A fuzzy computational intelligence approach to monitoring information technology project scope

Author/Creator ORCID

Date

2013-06-18

Department

Towson University. Department of Computer and Information Sciences

Program

Citation of Original Publication

Rights

Copyright protected, all rights reserved.
There are no restrictions on access to this document. An internet release form signed by the author to display this document online is on file with Towson University Special Collections and Archives.

Subjects

Abstract

Monitoring and understanding scope status is essential to the management of information technology (IT) projects. Many IT project failures have been due to mismanagement of scope, a subjective constraint. The result has been a reliance on monitoring systems that measured quantitative data to indirectly infer the status. This study designed methods to address monitoring IT scope when it is intangible. The design science research methodology was implemented using processes identified by Peffers, Tuunanen, Rothenberger, and Chatterjee. The methodology involved six activities in the building and evaluating of artifacts to demonstrate computational intelligence methods. The first activity in the methodology established IT scope as a source of costly project failures. The second step defined the objectives for a solution to the problem.
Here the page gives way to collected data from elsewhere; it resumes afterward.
import Literature.NumberTheory.Automorphic.SatakeTransformDualityGL
import Literature.NumberTheory.Automorphic.SatakeIsomorphismCharPGL
import HarnessLib

/-!
# The modulus of the Borel of `GL_n` as an index: `[ϖ^μ U(𝒪) ϖ^{-μ} : U(𝒪)] = q^{Σᵢ μᵢ (2i + 1 - n)} = q^{Σ_{i<j} (μⱼ - μᵢ)}`
# for `μ` monotone (Laumon (4.1.4) `δ_B = ∏_{i<j} |bᵢᵢ/bⱼⱼ|`; Macdonald V (2.6)–(2.7); Cartier §IV (4.2)), from the duality
# (g44-#2) and Herzig's count of the left cosets of `K t_r K` (tree `satakeTransform_one_doubleCosetOperator_heckeDiag`)

Topic `NumberTheory/Automorphic`; namespace `Literature.NumberTheory.Automorphic` (lane `lit-hodgefound`, Track 2 foundations;
seat `lit-hodgefound-p11`, generation 44, row g44-#7).  THEOREMS ONLY: no definition, no named fact, no instance, no notation.
Sequel of `SatakeTransformDualityGL` (the duality `N(g, μ)·[…] = N(g⁻¹, -μ)·[…]` with the modulus kept as an INDEX, and the
dominant-extreme count `#{γ ∈ Kϖ^{-a}K/K : e γ = -a} = [ϖ^aU(𝒪)ϖ^{-a} : U(𝒪)]`, `a` monotone) and `SatakeIsomorphismCharPGL`
(`𝒮_1(T_r) = Σ_{#S = n-r} q^{c(S)} x^{ε_S}` over any `R`).  Here the index is EVALUATED (`F` a non-archimedean local field:
`ValuativeRel` with DVR valuation ring and FINITE residue field of cardinality `q`).

## The mathematics

`U(𝒪) = N·A ∩ GL_n(𝒪)` (integral upper unitriangular matrices), `t_μ = ϖ^μ = diag(ϖ^{μᵢ})`.  For `μ` MONOTONE
(`μ₀ ≤ ⋯ ≤ μ_{n-1}`; antidominant for the upper triangular Borel) conjugation by `t_μ` DIVIDES the entry `(i, j)`, `i < j`, by
`ϖ^{μⱼ - μᵢ}`, so `U(𝒪) ≤ t_μ U(𝒪) t_μ⁻¹` and the modulus index `E(μ) = [t_μU(𝒪)t_μ⁻¹ : U(𝒪)]` satisfies:
(i) `E` is multiplicative on the monotone cone (g44-#1 `relIndex_conj_mul_conj`: the index RATIO is multiplicative, and the
other index is `1` on the cone); (ii) `E(k·1) = 1`; (iii) `E(ω_r^-) = q^{r(n-r)}` for `ω_r^- = -𝟙_{i<r}`: by g44-#2
`E(ω_r^-) = #{γ ∈ K ϖ^{𝟙_{i<r}} K/K : e γ = 𝟙_{i<r}}`, `ϖ^{𝟙_{i<r}} = t_r`, and in Herzig's sum the monomial `x^{𝟙_{i<r}}` is
`x^{ε_S}` for the single pivot set `S = {i ≥ r}` with `c(S) = #{(i, j) : i < r ≤ j} = r(n - r)`.  Every monotone `μ` is
`k·1 + Σ_r c_r ω_r^-` with `c_r = μ_r - μ_{r-1} ≥ 0`, whence (induction on `μ_{n-1} - μ₀`, peeling one `ω_r^-` at the last jump)

  **`[ϖ^μ U(𝒪) ϖ^{-μ} : U(𝒪)] = q^{ψ(μ)}`,  `ψ(μ) = Σᵢ μᵢ (2i + 1 - n) = Σ_{i<j} (μⱼ - μᵢ) = Σ_r c_r r(n-r) ≥ 0`**   (`μ` monotone)

(`relIndex_zpowDiagGL_eq_pow_of_monotone`) — the modulus character `δ_B(ϖ^μ)^{∓1} = ∏_{i<j} |ϖ^{μᵢ - μⱼ}|^{∓1} = q^{±ψ(μ)}`
of Laumon (4.1.4) / Macdonald V (2.6) read as an index.  Consequences (§5): the index RATIO for every `μ ∈ ℤⁿ` is `q^{ψ(μ)}`
(`relIndex_zpowDiagGL_mul_pow_eq`: `[ϖ^μU : U ∩ ϖ^μU] · q^{ψ(μ)⁻} = [U : U ∩ ϖ^μU] · q^{ψ(μ)⁺}`), hence the duality of g44-#2
in its classical form **`N(g, μ) · q^{ψ(μ)⁺} = N(g⁻¹, -μ) · q^{ψ(μ)⁻}`**, i.e. `N(g, μ) = q^{-ψ(μ)} N(g⁻¹, -μ) = δ_B(ϖ^μ)·N(g⁻¹,-μ)`
(`card_filter_iwasawaExp_mul_pow_eq`), and the dominant-extreme count **`#{γ ∈ Kϖ^{λ}K/K : e γ = λ} = q^{Σ_{i<j}(λᵢ - λⱼ)}`** for
`λ` ANTITONE (`card_filter_iwasawaExp_orbit_zpowDiagGL_eq_pow`; Macdonald V (2.9): the leading coefficient of `c_λ`).

## What is formalised (theorems only)

* §1 `le_conjAct_zpowDiagGL_smul_inf_of_monotone` (`U(𝒪) ≤ ϖ^μU(𝒪)ϖ^{-μ}`), `relIndex_conjAct_zpowDiagGL_smul_eq_one_of_monotone`,
  `relIndex_zpowDiagGL_eq_one_of_antitone`, **`relIndex_zpowDiagGL_add_of_monotone`** (multiplicativity), `relIndex_zpowDiagGL_const`.
* §2 `sum_ite_lt_mul_two_mul_add_one_sub` (`Σ_{i<r} (2i+1-n) = -r(n-r)`), `sum_mul_two_mul_add_one_sub_add` (linearity of `ψ`).
* §3 `epsOf_filter_le_eq`, `eq_filter_le_of_epsOf_eq`, `card_univ_filter_val_lt`,
  `card_echelonPositions_filter_le` (`c({i ≥ r}) = r(n-r)`),
  **`card_filter_iwasawaExp_orbit_heckeDiag_eq_pow`** (`#{γ ∈ Kt_rK/K : e γ = 𝟙_{i<r}} = q^{r(n-r)}`),
  **`relIndex_zpowDiagGL_neg_indicator_eq_pow`** (`E(ω_r^-) = q^{r(n-r)}`).
* §4 `exists_lt_succ_of_monotone_of_ne`, `monotone_add_indicator`, **`relIndex_zpowDiagGL_eq_pow_of_monotone`** (THE FORMULA),
  `sum_mul_two_mul_add_one_sub_nonneg_of_monotone`.
* §5 **`relIndex_zpowDiagGL_mul_pow_eq`** (the ratio for every `μ`), **`card_filter_iwasawaExp_mul_pow_eq`** (the duality with
  `δ_B` explicit), **`card_filter_iwasawaExp_orbit_zpowDiagGL_eq_pow`** (dominant-extreme count).

## References
* [Laumon1995] G. Laumon, *Cohomology of Drinfeld Modular Varieties I*, CUP, (4.1.3)–(4.1.6).
* [Macdonald1995] I. G. Macdonald, *Symmetric Functions and Hall Polynomials*, 2nd ed. (1995), Ch. V (2.6)–(2.9), (3.4).
* [CartierCorvallis1979] P. Cartier, *Representations of 𝔭-adic groups: a survey*, PSPM 33.1 (1979), §I.3, §IV (4.2).
* [Herzig2010] F. Herzig, *A Satake isomorphism in characteristic p*, Compos. Math. 147 (2011), Thm. 1.2.
* [BruhatTits1972] F. Bruhat, J. Tits, *Groupes réductifs sur un corps local I*, Publ. Math. IHÉS 41 (1972), (4.4.4).
-/

noncomputable section

open scoped MatrixGroups Pointwise
open MulAction ValuativeRel Matrix Finset MonoidAlgebra ConjAct

namespace Literature.NumberTheory.Automorphic

variable {F : Type*} [Field F] [ValuativeRel F] {n : ℕ}

/-! ## §1 Monotone exponents expand `U(𝒪)`; multiplicativity of the index on the monotone cone -/

section Monotone

variable [IsDiscreteValuationRing 𝒪[F]] {ϖ : F} (hϖ : IsUniformizingElement ϖ)
include hϖ

/-- **`U(𝒪) ≤ ϖ^μ U(𝒪) ϖ^{-μ}` for `μ` monotone** (conjugation by `ϖ^{-μ}`, `-μ` antitone, contracts).
[cite: BruhatTits1972, (4.4.4) (ii)] [cite: CartierCorvallis1979, §IV (4.2)] -/
theorem le_conjAct_zpowDiagGL_smul_inf_of_monotone {μ : Fin n → ℤ} (hμ : Monotone μ) :
    unipotentTorusGL hϖ.ne_zero ⊓ glInt n F ≤ toConjAct (zpowDiagGL hϖ.ne_zero μ) • (unipotentTorusGL hϖ.ne_zero ⊓ glInt n F) := by
  have h' := conjAct_zpowDiagGL_smul_inf_le_of_antitone hϖ (lam := -μ) hμ.neg
  have e : toConjAct (zpowDiagGL hϖ.ne_zero (-μ)) = (toConjAct (zpowDiagGL hϖ.ne_zero μ))⁻¹ := by
    rw [zpowDiagGL_neg, toConjAct_inv]
  rw [e] at h'
  have h'' := Subgroup.pointwise_smul_le_pointwise_smul_iff (a := toConjAct (zpowDiagGL hϖ.ne_zero μ)) |>.2 h'
  rwa [smul_inv_smul] at h''

/-- For `μ` monotone the index `[U(𝒪) : U(𝒪) ∩ ϖ^μU(𝒪)ϖ^{-μ}]` is `1`. [cite: CartierCorvallis1979, §IV (4.2)] -/
theorem relIndex_conjAct_zpowDiagGL_smul_eq_one_of_monotone {μ : Fin n → ℤ} (hμ : Monotone μ) :
    (toConjAct (zpowDiagGL hϖ.ne_zero μ) • (unipotentTorusGL hϖ.ne_zero ⊓ glInt n F)).relIndex
      (unipotentTorusGL hϖ.ne_zero ⊓ glInt n F) = 1 :=
  Subgroup.relIndex_eq_one.2 (le_conjAct_zpowDiagGL_smul_inf_of_monotone hϖ hμ)

/-- For `λ` antitone the index `[ϖ^λU(𝒪)ϖ^{-λ} : U(𝒪) ∩ ϖ^λU(𝒪)ϖ^{-λ}]` is `1`. [cite: CartierCorvallis1979, §IV (4.2)] -/
theorem relIndex_zpowDiagGL_eq_one_of_antitone {lam : Fin n → ℤ} (hlam : Antitone lam) :
    (unipotentTorusGL hϖ.ne_zero ⊓ glInt n F).relIndex
      (toConjAct (zpowDiagGL hϖ.ne_zero lam) • (unipotentTorusGL hϖ.ne_zero ⊓ glInt n F)) = 1 :=
  Subgroup.relIndex_eq_one.2 (conjAct_zpowDiagGL_smul_inf_le_of_antitone hϖ hlam)

/-- **Multiplicativity of `E(μ) = [ϖ^μU(𝒪)ϖ^{-μ} : U(𝒪)]` on the monotone cone**: `E(μ + μ') = E(μ) E(μ')` for `μ, μ'`
monotone (the index RATIO is multiplicative for all `μ`, and the other index is `1` on the cone).
[cite: Laumon1995, (4.1.4)] [cite: CartierCorvallis1979, §I.3] -/
theorem relIndex_zpowDiagGL_add_of_monotone [IsHeckeTriple (⊤ : Submonoid (GL (Fin n) F)) (glInt n F) (glInt n F)]
    {μ μ' : Fin n → ℤ} (hμ : Monotone μ) (hμ' : Monotone μ') :
    (unipotentTorusGL hϖ.ne_zero ⊓ glInt n F).relIndex
        (toConjAct (zpowDiagGL hϖ.ne_zero (μ + μ')) • (unipotentTorusGL hϖ.ne_zero ⊓ glInt n F)) =
      (unipotentTorusGL hϖ.ne_zero ⊓ glInt n F).relIndex
          (toConjAct (zpowDiagGL hϖ.ne_zero μ) • (unipotentTorusGL hϖ.ne_zero ⊓ glInt n F)) *
        (unipotentTorusGL hϖ.ne_zero ⊓ glInt n F).relIndex
          (toConjAct (zpowDiagGL hϖ.ne_zero μ') • (unipotentTorusGL hϖ.ne_zero ⊓ glInt n F)) := by
  have h := relIndex_conj_zpowDiagGL_mul hϖ μ μ'
  rw [relIndex_conjAct_zpowDiagGL_smul_eq_one_of_monotone hϖ (μ := μ + μ') (hμ.add hμ'),
    relIndex_conjAct_zpowDiagGL_smul_eq_one_of_monotone hϖ hμ, relIndex_conjAct_zpowDiagGL_smul_eq_one_of_monotone hϖ hμ',
    one_mul, mul_one, mul_one] at h
  exact h.symm

/-- **Constant exponents** (central `ϖ^k·1`): `E(k·1) = 1`. [cite: CartierCorvallis1979, §IV (4.2)] -/
theorem relIndex_zpowDiagGL_const (k : ℤ) :
    (unipotentTorusGL hϖ.ne_zero ⊓ glInt n F).relIndex
      (toConjAct (zpowDiagGL hϖ.ne_zero (fun _ : Fin n => k)) • (unipotentTorusGL hϖ.ne_zero ⊓ glInt n F)) = 1 :=
  relIndex_zpowDiagGL_eq_one_of_antitone hϖ fun _ _ _ => le_rfl

end Monotone

/-! ## §2 The exponent `ψ(μ) = Σᵢ μᵢ (2i + 1 - n)`: `ψ(𝟙_{i<r}) = -r(n-r)` and linearity -/

/-- **`Σ_{i<r} (2i + 1 - n) = -r(n - r)`** (`r ≤ n`; for `r = n`: `Σᵢ (2i + 1 - n) = 0`). [cite: Macdonald1995, Ch. V (2.6)] -/
theorem sum_ite_lt_mul_two_mul_add_one_sub {r : ℕ} (hr : r ≤ n) :
    ∑ i : Fin n, (if (i : ℕ) < r then (1 : ℤ) else 0) * (2 * (i : ℕ) + 1 - n) = -((r : ℤ) * (n - r)) := by
  induction r with
  | zero => simp
  | succ r ih =>
    have hr' : r < n := hr
    have step : ∀ i : Fin n, (if (i : ℕ) < r + 1 then (1 : ℤ) else 0) * (2 * (i : ℕ) + 1 - n) =
        (if (i : ℕ) < r then (1 : ℤ) else 0) * (2 * (i : ℕ) + 1 - n) +
          (if i = ⟨r, hr'⟩ then (2 * (r : ℤ) + 1 - n) else 0) := by
      intro i
      by_cases h1 : (i : ℕ) < r
      · have h2 : i ≠ ⟨r, hr'⟩ := fun h => by rw [h] at h1; exact lt_irrefl _ h1
        rw [if_pos (Nat.lt_succ_of_lt h1), if_pos h1, if_neg h2, add_zero]
      · by_cases h2 : i = ⟨r, hr'⟩
        · subst h2
          rw [if_pos (Nat.lt_succ_self r), if_neg h1, if_pos rfl, zero_mul, zero_add, one_mul]
        · have h3 : ¬ (i : ℕ) < r + 1 := fun h => by
            rcases Nat.lt_succ_iff_lt_or_eq.1 h with h | h
            · exact h1 h
            · exact h2 (Fin.ext h)
          rw [if_neg h3, if_neg h1, if_neg h2, zero_mul, add_zero]
    rw [Finset.sum_congr rfl fun i _ => step i, Finset.sum_add_distrib, ih hr'.le, Finset.sum_ite_eq' Finset.univ,
      if_pos (Finset.mem_univ _)]
    push_cast
    ring

/-- Linearity of `ψ`: `ψ(μ + μ') = ψ(μ) + ψ(μ')`. [cite: Macdonald1995, Ch. V (2.6)] -/
theorem sum_mul_two_mul_add_one_sub_add (μ μ' : Fin n → ℤ) :
    ∑ i : Fin n, (μ + μ') i * (2 * (i : ℕ) + 1 - n) =
      ∑ i : Fin n, μ i * (2 * (i : ℕ) + 1 - n) + ∑ i : Fin n, μ' i * (2 * (i : ℕ) + 1 - n) := by
  rw [← Finset.sum_add_distrib]
  exact Finset.sum_congr rfl fun i _ => by rw [Pi.add_apply, add_mul]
The third activity in the research methodology was to build a design. The output of the design process was a set of methods utilizing computational intelligence for both collection and processing of subjective opinions. The fourth and fifth activities of the design science approach were to demonstrate and then to evaluate the effectiveness of the methods compared to conventional status reports. The evaluation by experts confirmed that the methods can monitor subjective status. After establishing the utility of the methods, their evaluation considered two extensions of the design: computational linguistic hedges and leading indicators for scope status. The sixth activity in the methodology was to communicate findings to both IT researchers and project management professionals. That was accomplished by presenting the design artifacts in peer reviewed conference proceedings. In summary, the design science research methodology framed the research questions, presented a design of the methods, the demonstration and evaluation of design artifacts by subject matter experts, and the communications of the findings. The primary contribution of this research is the employment of computational intelligence methods to the subjective, qualitative scope constraint in the monitoring and execution phases of an IT project. The other contributions are utilizing computational linguistic hedges to modify the scope status, and the implementation of CI methods for leading indicators. It was clear that the methods provided information to project managers to initiate corrective actions.